We have all learned that working as a dental hygienist during a pandemic is stressful. Patients were canceling appointments quicker than my sister cancels her Fabletics account after using the two for $24 deal. Offices had to shift routines and form new comprehensive exposure plans. PPE was needed more than ever, but there was a national shortage of gloves and masks with the correct level of protection. Perhaps you were even active in the COVID-19 response, reporting cases, aiding in contact tracing, or administering COVID testing swabs.
Anterior nares testing became part of my daily duties as, at the time, as I was a community health hygienist for a Federally Qualified Health Center. Each patient was offered a chairside COVID-19 swab. Our organization played a crucial role in collecting data and results for our community. These findings were reported to state officials to aid in Montana’s reporting of COVID-19 exposures and illnesses.
We were all affected by this pandemic, some in bigger ways than others. Either way, holy molar, some days were just downright exhausting.
Early during the pandemic, I began a new relationship with an old friend, and the dates consisted of many video chats. The romance was holding steady at sea level, falling short of any Rocky Mountain highs. Eventually, the day came when we mutually agreed we wanted to see each other in person again. Over the summer, we spent weekends together social distancing on hiking trails and on his fishing boat.
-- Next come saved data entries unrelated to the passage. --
/-- The block `{0..L}` lies in the box `Λ(N)` for `N = max_j L_j⁺`. [folklore] -/
theorem Icc_subset_box_sup (L : Site d) : Finset.Icc (0 : Site d) L ⊆ box d (Finset.univ.sup fun j => (L j).toNat) := by
  intro x hx
  rw [Finset.mem_Icc] at hx
  rw [mem_box]
  intro j
  have h0 : (0 : Site d) j ≤ x j := hx.1 j
  have h1 : x j ≤ L j := hx.2 j
  simp only [Pi.zero_apply] at h0
  have h2 : (L j).toNat ≤ Finset.univ.sup fun j => (L j).toNat := Finset.le_sup (f := fun j => (L j).toNat) (Finset.mem_univ j)
  have h3 : L j ≤ ((L j).toNat : ℤ) := Int.self_le_toNat (L j)
  constructor
  · linarith
  · calc x j ≤ ((L j).toNat : ℤ) := h1.trans h3
      _ ≤ _ := by exact_mod_cast h2

/-- **THE OSSS DIFFERENTIAL INEQUALITY FOR KESTEN'S BOX CROSSINGS** (every `d`, `L`, `i`, `0 < p < 1`): `q ↦ P_q(boxCross L i)` has at `p` the
derivative `D = E_p[N_piv] ≥ 0` (Russo's formula, over the pairs of a box `Λ(N) ⊇ {0..L}`), and
**`(L_i⁺ + 1)·P_p(1 − P_p) ≤ 4p(1−p)·S_{L_i⁺+1}(p)·D`**, `S_m(p) = Σ_{j<m} π_p(j)` — NO band condition (compare gen 18's Talagrand–Russo
`exists_hasDerivAt_boxCrossProb_ge`).  For the cube `{0..n}³` of `ℤ³`: `E_p[N_piv] ≥ (n+1)·Π_p(n)(1−Π_p(n))/(4p(1−p)·S_{n+1}(p))`.
[cite: DuminilCopinRaoufiTassion2019, §3 proof of Thm 1.2 eqs. (3.2)–(3.4)] [cite: RussoZW1981, §4 Lemma 3 (4.2)] [cite: Kesten1982, §3.3 (3.32)] -/
theorem exists_hasDerivAt_boxCrossProb_ge_osss (L : Site d) (i : Fin d) {p : ℝ} (hp : p ∈ Set.Ioo (0 : ℝ) 1) :
    ∃ D : ℝ, HasDerivAt (fun q : ℝ => boxCrossProb d (Set.projIcc (0 : ℝ) 1 zero_le_one q) L i) D p ∧ 0 ≤ D ∧
      ((((L i).toNat + 1 : ℕ)) : ℝ) * (boxCrossProb d (Set.projIcc (0 : ℝ) 1 zero_le_one p) L i
          * (1 - boxCrossProb d (Set.projIcc (0 : ℝ) 1 zero_le_one p) L i))
        ≤ 4 * (p * (1 - p)) * (∑ j ∈ Finset.range ((L i).toNat + 1), oneArmProb d (Set.projIcc (0 : ℝ) 1 zero_le_one p) j) * D := by
  classical
  set N : ℕ := Finset.univ.sup fun j => (L j).toNat with hN
  have hLN : Finset.Icc (0 : Site d) L ⊆ box d N := Icc_subset_box_sup L
  have hpI : p ∈ Set.Icc (0 : ℝ) 1 := ⟨hp.1.le, hp.2.le⟩
  have hproj : Set.projIcc 0 1 zero_le_one p = ⟨p, hpI⟩ := Set.projIcc_of_mem _ hpI
  have hF : DeterminedBy (boxCross L i) (↑((box d N).sym2) : Set (Sym2 (Site d))) :=
    (determinedBy_boxCross_sym2 L i).mono fun e he => Finset.mem_coe.2 (Finset.sym2_mono hLN (Finset.mem_coe.1 he))
  refine ⟨_, russo_formula_sum_holds (zdGraph d) (isUpperSet_boxCross L i) ((box d N).sym2) hF p hp,
    Finset.sum_nonneg fun _ _ => measureReal_nonneg, ?_⟩
  rw [hproj]
  have h := boxCross_variance_le L i N hLN ⟨p, hpI⟩
  calc ((((L i).toNat + 1 : ℕ)) : ℝ) * (boxCrossProb d ⟨p, hpI⟩ L i * (1 - boxCrossProb d ⟨p, hpI⟩ L i))
      ≤ 4 * (∑ j ∈ Finset.range ((L i).toNat + 1), oneArmProb d ⟨p, hpI⟩ j) * ((p : ℝ) * (1 - p))
          * ∑ z ∈ (box d N).sym2, (bondPercolation (zdGraph d) ⟨p, hpI⟩).real
              {ω | z ∈ (zdGraph d).edgeSet ∧ IsPivotal (boxCross L i) z ω} := h
    _ = _ := by ring

/-- **Short form** (`4p(1−p) ≤ 1`): **`(L_i⁺ + 1)·P_p(1−P_p) ≤ S_{L_i⁺+1}(p)·E_p[N_piv(boxCross L i)]`** at every `0 < p < 1`, every `d`, `L`, `i`.
[cite: DuminilCopinRaoufiTassion2019, §3 proof of Thm 1.2 eq. (3.4)] -/
theorem exists_hasDerivAt_boxCrossProb_ge_osss' (L : Site d) (i : Fin d) {p : ℝ} (hp : p ∈ Set.Ioo (0 : ℝ) 1) :
    ∃ D : ℝ, HasDerivAt (fun q : ℝ => boxCrossProb d (Set.projIcc (0 : ℝ) 1 zero_le_one q) L i) D p ∧ 0 ≤ D ∧
      ((((L i).toNat + 1 : ℕ)) : ℝ) * (boxCrossProb d (Set.projIcc (0 : ℝ) 1 zero_le_one p) L i
          * (1 - boxCrossProb d (Set.projIcc (0 : ℝ) 1 zero_le_one p) L i))
        ≤ (∑ j ∈ Finset.range ((L i).toNat + 1), oneArmProb d (Set.projIcc (0 : ℝ) 1 zero_le_one p) j) * D := by
  obtain ⟨D, hD, hD0, h⟩ := exists_hasDerivAt_boxCrossProb_ge_osss L i hp
  refine ⟨D, hD, hD0, h.trans ?_⟩
  have hS0 : 0 ≤ ∑ j ∈ Finset.range ((L i).toNat + 1), oneArmProb d (Set.projIcc (0 : ℝ) 1 zero_le_one p) j :=
    Finset.sum_nonneg fun _ _ => measureReal_nonneg
  have h4 : 4 * (p * (1 - p)) ≤ 1 := by nlinarith [sq_nonneg (2 * p - 1)]
  nlinarith [mul_nonneg hS0 hD0]

end Summit.CriticalPhenomena.PercolationContinuityZ3.Theorems.Crossing

end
One of us would make the three-hour commute every weekend so we could be together. Whenever I visited him, I worried that I had been exposed to my roommates, coworkers, or patients and that I was delivering COVID right to his door. When I would return home, I would worry that perhaps he had exposed me, and now I was bringing COVID back to my roommates, coworkers, and possibly patients.
It was a never-ending cycle of fear and anxiety, trying to maintain some semblance of a normal life while feeling completely paranoid every single day.
The Arrival of the Vaccine
Then came the vaccine. My company e-mailed us to notify us about their possession of the Moderna vaccine. I immediately responded, requesting to be one of the first in line. I was stoked. Getting the vaccine was a no-questions-asked, “Yes, for sure, I will get it.”
I received my first Moderna dose on December 23. I chose to get the vaccine in my left arm, which is my non-dominant arm. Following the injection, I was asked to stay for observation for 15 minutes. It didn’t take 15 minutes for me to realize that I wasn’t feeling well. The first symptoms I felt were tingling in my hands and forearms with a “heavy” feeling to my arms. Then came a brutal headache. I felt dizzy, tired, and disoriented.
Honestly, it was a similar feeling to having one too many margaritas. The injection site also burned on and off, like an iguana resting under a heat lamp. I stayed at the clinic and took some Aleve, drank a Capri Sun, and then got a ride back to the dental office. I saw one more patient and left work early.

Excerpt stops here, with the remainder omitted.